*** Opening PROVIDED ENTRIES ***
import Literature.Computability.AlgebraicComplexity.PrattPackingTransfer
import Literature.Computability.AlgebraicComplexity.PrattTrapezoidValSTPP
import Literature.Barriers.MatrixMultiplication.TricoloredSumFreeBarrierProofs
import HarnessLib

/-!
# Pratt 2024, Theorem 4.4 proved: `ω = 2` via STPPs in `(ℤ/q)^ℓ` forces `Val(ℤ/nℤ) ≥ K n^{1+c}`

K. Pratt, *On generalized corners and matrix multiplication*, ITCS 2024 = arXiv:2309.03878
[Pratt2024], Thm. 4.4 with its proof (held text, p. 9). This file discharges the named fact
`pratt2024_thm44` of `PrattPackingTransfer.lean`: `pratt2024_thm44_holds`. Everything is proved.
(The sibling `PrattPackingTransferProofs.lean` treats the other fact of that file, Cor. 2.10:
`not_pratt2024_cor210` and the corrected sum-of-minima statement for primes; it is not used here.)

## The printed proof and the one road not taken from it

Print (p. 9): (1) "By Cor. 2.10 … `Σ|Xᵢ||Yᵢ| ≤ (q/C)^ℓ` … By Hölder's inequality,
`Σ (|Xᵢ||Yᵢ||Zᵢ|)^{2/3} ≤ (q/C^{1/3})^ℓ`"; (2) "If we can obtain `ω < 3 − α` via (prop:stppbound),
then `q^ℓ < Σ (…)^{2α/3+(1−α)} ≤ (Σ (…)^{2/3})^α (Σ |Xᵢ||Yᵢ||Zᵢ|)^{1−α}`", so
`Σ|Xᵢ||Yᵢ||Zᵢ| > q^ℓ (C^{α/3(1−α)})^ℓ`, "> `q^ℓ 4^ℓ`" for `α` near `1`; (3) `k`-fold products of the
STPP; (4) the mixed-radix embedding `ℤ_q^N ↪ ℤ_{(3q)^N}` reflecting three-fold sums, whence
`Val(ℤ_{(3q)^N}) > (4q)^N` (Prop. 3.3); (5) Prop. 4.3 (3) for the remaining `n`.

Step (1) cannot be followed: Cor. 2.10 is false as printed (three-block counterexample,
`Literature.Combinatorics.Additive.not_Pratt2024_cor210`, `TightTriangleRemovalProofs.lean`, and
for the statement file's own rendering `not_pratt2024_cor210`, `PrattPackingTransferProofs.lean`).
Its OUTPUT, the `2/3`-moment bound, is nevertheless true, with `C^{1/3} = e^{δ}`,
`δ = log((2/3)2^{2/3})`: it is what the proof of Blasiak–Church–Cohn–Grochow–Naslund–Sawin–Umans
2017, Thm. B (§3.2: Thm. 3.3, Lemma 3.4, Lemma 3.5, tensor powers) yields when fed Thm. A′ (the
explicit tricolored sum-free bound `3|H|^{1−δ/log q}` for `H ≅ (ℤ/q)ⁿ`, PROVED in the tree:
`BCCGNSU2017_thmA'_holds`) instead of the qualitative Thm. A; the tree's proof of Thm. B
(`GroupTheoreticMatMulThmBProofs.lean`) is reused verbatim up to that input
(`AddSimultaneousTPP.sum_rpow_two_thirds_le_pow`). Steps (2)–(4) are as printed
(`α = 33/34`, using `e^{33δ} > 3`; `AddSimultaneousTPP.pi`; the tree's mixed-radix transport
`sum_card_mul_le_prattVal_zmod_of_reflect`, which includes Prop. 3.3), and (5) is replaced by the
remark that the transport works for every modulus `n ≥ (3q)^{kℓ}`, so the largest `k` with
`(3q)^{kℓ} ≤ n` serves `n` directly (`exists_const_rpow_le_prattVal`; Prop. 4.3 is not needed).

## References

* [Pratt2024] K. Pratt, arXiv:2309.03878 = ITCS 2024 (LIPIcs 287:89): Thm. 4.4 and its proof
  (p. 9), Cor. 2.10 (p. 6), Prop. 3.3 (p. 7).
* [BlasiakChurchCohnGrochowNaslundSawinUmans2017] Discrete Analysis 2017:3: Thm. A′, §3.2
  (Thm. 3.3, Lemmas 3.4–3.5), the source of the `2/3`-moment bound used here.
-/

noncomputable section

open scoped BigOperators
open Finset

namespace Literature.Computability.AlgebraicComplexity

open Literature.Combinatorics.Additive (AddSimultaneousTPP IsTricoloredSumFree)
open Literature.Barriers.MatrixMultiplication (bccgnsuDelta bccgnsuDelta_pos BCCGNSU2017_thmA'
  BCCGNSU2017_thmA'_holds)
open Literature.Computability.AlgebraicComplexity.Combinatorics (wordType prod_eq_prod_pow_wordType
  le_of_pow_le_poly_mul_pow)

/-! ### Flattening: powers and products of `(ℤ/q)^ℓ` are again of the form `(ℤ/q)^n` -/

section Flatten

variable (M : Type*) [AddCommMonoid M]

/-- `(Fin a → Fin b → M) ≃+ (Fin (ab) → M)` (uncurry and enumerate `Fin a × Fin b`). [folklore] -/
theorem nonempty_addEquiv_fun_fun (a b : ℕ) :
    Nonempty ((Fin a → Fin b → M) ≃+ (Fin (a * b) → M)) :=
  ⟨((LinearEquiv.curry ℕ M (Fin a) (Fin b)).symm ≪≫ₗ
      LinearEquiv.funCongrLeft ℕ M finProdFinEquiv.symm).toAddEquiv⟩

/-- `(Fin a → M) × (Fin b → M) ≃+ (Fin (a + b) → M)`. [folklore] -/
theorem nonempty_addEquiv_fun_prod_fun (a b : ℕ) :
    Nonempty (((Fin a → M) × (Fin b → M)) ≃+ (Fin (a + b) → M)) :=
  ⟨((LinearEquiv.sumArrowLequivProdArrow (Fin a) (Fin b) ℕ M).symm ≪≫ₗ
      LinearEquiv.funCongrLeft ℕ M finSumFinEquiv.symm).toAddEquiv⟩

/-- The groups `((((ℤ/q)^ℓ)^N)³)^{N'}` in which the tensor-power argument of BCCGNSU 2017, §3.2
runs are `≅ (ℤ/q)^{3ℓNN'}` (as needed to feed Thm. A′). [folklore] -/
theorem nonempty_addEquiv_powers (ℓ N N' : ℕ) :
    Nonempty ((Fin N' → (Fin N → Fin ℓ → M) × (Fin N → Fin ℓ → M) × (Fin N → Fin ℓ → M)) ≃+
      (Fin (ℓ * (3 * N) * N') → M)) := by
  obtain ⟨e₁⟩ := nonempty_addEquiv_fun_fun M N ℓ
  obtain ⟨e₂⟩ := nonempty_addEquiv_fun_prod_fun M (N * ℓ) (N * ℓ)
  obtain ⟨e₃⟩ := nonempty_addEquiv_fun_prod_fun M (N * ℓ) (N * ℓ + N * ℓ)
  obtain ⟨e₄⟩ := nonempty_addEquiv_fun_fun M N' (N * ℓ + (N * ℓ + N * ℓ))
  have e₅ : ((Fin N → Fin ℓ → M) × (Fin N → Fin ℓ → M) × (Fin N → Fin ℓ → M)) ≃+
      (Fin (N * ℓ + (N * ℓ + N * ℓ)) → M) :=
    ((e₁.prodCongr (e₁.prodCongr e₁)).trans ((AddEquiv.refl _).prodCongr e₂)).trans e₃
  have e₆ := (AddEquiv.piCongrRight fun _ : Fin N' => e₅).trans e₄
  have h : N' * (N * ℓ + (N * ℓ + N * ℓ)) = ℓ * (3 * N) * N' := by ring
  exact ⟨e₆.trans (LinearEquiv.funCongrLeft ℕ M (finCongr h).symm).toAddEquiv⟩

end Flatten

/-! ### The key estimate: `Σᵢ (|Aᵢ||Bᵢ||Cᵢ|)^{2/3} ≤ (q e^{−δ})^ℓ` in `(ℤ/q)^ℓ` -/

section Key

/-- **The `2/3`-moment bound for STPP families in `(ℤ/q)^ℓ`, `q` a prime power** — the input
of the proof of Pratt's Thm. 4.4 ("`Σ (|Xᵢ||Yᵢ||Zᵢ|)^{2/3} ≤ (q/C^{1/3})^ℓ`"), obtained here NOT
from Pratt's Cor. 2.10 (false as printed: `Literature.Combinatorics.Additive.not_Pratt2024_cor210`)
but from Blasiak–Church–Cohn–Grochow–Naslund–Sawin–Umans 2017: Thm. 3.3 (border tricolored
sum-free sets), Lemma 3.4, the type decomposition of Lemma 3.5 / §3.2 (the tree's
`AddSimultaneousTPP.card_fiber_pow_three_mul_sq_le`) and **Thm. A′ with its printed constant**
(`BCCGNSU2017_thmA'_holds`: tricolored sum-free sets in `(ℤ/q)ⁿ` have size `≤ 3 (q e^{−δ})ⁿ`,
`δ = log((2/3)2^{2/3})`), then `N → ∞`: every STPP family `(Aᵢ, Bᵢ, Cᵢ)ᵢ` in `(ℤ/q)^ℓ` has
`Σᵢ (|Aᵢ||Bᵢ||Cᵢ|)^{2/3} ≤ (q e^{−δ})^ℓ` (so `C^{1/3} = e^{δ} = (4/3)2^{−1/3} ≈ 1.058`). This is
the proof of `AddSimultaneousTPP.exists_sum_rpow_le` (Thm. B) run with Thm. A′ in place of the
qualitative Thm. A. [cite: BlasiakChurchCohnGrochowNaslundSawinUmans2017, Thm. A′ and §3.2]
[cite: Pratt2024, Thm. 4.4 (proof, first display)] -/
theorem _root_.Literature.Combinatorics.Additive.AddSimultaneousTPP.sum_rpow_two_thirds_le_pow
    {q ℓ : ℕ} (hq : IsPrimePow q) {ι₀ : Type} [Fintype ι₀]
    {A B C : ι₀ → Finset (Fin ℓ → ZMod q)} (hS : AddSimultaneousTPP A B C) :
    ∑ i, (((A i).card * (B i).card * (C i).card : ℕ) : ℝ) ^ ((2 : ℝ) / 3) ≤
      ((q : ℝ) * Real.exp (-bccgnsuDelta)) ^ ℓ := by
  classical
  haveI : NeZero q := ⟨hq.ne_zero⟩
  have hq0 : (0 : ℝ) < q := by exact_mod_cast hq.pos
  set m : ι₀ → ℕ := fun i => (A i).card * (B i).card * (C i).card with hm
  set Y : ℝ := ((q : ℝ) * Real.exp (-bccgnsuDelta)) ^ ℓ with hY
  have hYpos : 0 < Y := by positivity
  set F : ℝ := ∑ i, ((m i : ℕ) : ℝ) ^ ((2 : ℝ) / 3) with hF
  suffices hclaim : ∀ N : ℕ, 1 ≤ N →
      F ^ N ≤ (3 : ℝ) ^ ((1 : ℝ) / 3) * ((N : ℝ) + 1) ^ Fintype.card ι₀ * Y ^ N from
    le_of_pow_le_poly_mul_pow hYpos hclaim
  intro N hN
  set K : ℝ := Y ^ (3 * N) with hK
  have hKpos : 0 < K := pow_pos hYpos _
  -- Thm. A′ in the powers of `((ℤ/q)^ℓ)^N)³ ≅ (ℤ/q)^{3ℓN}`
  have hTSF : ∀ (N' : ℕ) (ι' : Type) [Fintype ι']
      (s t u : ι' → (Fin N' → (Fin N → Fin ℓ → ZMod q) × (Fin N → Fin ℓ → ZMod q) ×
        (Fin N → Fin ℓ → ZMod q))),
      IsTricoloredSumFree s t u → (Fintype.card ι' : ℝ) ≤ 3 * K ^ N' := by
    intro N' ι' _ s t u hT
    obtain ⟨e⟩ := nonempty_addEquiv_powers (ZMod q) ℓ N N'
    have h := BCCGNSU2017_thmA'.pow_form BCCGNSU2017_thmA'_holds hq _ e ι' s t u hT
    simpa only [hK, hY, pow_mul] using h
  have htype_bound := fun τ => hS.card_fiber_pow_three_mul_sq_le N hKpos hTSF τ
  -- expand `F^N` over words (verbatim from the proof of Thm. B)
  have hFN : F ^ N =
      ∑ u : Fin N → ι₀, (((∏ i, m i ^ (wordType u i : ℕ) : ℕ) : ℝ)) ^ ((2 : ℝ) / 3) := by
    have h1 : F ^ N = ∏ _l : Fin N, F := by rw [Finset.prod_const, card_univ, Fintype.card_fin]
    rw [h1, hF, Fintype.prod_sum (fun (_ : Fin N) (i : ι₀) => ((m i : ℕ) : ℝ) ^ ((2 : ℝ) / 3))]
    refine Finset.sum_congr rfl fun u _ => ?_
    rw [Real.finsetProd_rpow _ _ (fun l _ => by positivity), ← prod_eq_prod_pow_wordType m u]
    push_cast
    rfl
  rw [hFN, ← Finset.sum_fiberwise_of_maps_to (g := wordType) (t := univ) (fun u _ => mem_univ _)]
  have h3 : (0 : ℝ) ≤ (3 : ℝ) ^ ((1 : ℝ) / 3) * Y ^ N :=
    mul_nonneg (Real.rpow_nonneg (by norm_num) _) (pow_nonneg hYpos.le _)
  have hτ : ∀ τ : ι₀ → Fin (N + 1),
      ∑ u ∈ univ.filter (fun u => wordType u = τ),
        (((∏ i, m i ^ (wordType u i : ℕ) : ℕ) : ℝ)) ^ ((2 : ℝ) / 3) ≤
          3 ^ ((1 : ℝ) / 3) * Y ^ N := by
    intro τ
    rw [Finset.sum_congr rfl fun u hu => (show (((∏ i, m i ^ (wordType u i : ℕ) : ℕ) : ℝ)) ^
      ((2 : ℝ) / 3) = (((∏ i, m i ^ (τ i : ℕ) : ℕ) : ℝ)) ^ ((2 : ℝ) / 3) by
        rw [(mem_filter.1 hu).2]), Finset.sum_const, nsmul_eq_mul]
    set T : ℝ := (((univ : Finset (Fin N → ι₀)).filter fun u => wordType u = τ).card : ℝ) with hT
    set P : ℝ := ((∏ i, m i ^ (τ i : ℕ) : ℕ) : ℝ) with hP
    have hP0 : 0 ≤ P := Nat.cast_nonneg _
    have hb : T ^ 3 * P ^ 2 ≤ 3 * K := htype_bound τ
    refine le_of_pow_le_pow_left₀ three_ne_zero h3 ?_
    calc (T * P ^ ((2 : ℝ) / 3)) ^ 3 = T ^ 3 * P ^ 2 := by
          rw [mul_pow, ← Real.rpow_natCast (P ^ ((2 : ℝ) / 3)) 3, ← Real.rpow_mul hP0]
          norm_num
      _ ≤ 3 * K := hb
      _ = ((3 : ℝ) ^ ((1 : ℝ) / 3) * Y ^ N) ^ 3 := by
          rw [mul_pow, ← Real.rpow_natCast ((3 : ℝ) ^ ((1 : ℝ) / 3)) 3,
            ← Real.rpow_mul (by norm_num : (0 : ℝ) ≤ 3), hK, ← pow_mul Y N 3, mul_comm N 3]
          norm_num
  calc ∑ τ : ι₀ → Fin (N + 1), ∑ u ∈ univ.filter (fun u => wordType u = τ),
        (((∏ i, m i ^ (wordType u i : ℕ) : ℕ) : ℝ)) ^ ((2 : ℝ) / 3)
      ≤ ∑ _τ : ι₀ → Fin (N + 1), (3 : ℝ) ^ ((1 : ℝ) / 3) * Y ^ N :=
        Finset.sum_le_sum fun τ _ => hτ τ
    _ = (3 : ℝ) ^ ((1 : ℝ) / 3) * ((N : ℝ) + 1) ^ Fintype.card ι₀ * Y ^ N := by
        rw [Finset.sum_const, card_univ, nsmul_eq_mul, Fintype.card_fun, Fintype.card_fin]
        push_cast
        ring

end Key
*** Closing PROVIDED ENTRIES ***
*** Opening PROVIDED ENTRIES ***
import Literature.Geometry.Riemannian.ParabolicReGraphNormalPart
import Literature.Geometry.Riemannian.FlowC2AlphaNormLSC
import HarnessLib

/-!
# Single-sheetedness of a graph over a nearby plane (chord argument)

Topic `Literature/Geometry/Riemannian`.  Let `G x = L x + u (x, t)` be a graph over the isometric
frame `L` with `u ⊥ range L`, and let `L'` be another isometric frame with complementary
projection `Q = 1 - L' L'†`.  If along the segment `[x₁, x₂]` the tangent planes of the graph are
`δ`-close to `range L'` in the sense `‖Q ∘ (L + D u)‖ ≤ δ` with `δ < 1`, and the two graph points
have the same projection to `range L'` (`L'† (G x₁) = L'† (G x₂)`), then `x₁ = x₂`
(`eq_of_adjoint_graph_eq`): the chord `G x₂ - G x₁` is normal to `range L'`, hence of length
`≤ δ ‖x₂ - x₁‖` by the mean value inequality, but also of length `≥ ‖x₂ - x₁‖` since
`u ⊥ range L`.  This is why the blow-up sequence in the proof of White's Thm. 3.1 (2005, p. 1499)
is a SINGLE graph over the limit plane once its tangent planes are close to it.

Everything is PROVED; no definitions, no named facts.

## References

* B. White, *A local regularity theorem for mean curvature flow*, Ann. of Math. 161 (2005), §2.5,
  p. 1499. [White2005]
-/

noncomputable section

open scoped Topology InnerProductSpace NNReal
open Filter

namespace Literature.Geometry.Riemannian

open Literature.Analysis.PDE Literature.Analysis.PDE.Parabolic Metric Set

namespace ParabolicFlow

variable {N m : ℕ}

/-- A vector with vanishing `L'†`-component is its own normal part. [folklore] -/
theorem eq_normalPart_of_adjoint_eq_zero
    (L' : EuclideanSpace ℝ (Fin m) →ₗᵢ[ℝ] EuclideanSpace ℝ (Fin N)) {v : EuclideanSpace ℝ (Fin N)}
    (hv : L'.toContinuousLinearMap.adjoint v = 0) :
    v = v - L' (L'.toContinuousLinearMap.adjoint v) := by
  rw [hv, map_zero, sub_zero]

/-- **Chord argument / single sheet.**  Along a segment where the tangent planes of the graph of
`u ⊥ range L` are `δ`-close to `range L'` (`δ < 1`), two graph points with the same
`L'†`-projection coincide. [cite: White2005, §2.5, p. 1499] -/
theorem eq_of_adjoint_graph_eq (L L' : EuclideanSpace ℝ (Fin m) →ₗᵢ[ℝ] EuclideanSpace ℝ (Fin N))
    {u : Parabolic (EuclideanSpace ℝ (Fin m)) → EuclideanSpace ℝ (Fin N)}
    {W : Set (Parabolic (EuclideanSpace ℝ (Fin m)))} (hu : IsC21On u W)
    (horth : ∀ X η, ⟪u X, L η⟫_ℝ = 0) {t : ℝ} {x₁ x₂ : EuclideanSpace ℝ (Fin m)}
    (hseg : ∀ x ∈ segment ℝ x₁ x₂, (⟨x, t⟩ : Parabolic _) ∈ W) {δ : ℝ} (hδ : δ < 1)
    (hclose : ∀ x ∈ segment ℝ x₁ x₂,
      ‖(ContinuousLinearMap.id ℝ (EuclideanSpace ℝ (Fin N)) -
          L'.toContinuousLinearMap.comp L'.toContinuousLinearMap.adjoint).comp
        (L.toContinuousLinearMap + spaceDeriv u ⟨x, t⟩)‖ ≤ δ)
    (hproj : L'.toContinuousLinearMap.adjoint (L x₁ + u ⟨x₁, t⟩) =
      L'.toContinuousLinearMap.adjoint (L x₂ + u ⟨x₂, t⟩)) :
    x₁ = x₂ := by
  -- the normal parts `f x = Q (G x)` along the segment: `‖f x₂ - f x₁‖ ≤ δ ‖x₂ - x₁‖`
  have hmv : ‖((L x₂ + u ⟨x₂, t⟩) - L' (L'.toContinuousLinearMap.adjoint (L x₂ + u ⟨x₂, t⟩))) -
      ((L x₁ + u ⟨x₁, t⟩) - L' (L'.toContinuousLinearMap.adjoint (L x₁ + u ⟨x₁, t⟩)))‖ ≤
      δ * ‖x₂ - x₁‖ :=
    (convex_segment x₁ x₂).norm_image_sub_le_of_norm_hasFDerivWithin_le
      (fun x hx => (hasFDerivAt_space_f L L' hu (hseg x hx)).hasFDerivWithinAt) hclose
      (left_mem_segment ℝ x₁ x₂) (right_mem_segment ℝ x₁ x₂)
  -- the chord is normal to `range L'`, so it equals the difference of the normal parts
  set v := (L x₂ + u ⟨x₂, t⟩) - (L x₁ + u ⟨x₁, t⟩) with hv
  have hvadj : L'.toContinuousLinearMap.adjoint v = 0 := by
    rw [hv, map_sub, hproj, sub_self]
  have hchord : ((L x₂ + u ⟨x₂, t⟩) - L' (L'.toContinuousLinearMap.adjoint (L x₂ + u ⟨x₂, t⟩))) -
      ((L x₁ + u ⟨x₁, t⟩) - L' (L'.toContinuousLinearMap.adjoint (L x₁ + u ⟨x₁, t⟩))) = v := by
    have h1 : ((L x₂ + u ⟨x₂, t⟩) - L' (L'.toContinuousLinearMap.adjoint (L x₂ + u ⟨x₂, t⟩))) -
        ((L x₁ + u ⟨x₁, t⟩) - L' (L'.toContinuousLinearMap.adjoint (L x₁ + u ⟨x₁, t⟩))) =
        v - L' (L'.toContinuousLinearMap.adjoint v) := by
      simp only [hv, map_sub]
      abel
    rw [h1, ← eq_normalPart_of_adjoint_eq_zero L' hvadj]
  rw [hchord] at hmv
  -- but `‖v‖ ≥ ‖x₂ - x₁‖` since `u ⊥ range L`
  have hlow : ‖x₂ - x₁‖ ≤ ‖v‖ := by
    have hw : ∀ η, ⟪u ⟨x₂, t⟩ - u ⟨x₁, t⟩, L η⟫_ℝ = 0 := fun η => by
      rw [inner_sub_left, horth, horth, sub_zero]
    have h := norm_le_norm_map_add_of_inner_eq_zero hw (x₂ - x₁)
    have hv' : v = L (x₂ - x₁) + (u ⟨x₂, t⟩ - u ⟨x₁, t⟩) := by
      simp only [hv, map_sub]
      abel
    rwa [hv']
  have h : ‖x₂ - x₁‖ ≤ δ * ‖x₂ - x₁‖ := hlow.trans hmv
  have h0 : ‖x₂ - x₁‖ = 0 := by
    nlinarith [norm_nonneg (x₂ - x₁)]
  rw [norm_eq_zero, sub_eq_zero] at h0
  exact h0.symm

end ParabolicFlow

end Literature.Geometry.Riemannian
*** Closing PROVIDED ENTRIES ***
[WHAT TO PRODUCE]
Above are records; repeat only the lines starting at the line with "Its OUTPUT, the" and ending at the line with "replaced by the", exactly as they appear, both included.

[OUTPUT FOR THIS TASK]
Its OUTPUT, the `2/3`-moment bound, is nevertheless true, with `C^{1/3} = e^{δ}`,
`δ = log((2/3)2^{2/3})`: it is what the proof of Blasiak–Church–Cohn–Grochow–Naslund–Sawin–Umans
2017, Thm. B (§3.2: Thm. 3.3, Lemma 3.4, Lemma 3.5, tensor powers) yields when fed Thm. A′ (the
explicit tricolored sum-free bound `3|H|^{1−δ/log q}` for `H ≅ (ℤ/q)ⁿ`, PROVED in the tree:
`BCCGNSU2017_thmA'_holds`) instead of the qualitative Thm. A; the tree's proof of Thm. B
(`GroupTheoreticMatMulThmBProofs.lean`) is reused verbatim up to that input
(`AddSimultaneousTPP.sum_rpow_two_thirds_le_pow`). Steps (2)–(4) are as printed
(`α = 33/34`, using `e^{33δ} > 3`; `AddSimultaneousTPP.pi`; the tree's mixed-radix transport
`sum_card_mul_le_prattVal_zmod_of_reflect`, which includes Prop. 3.3), and (5) is replaced by the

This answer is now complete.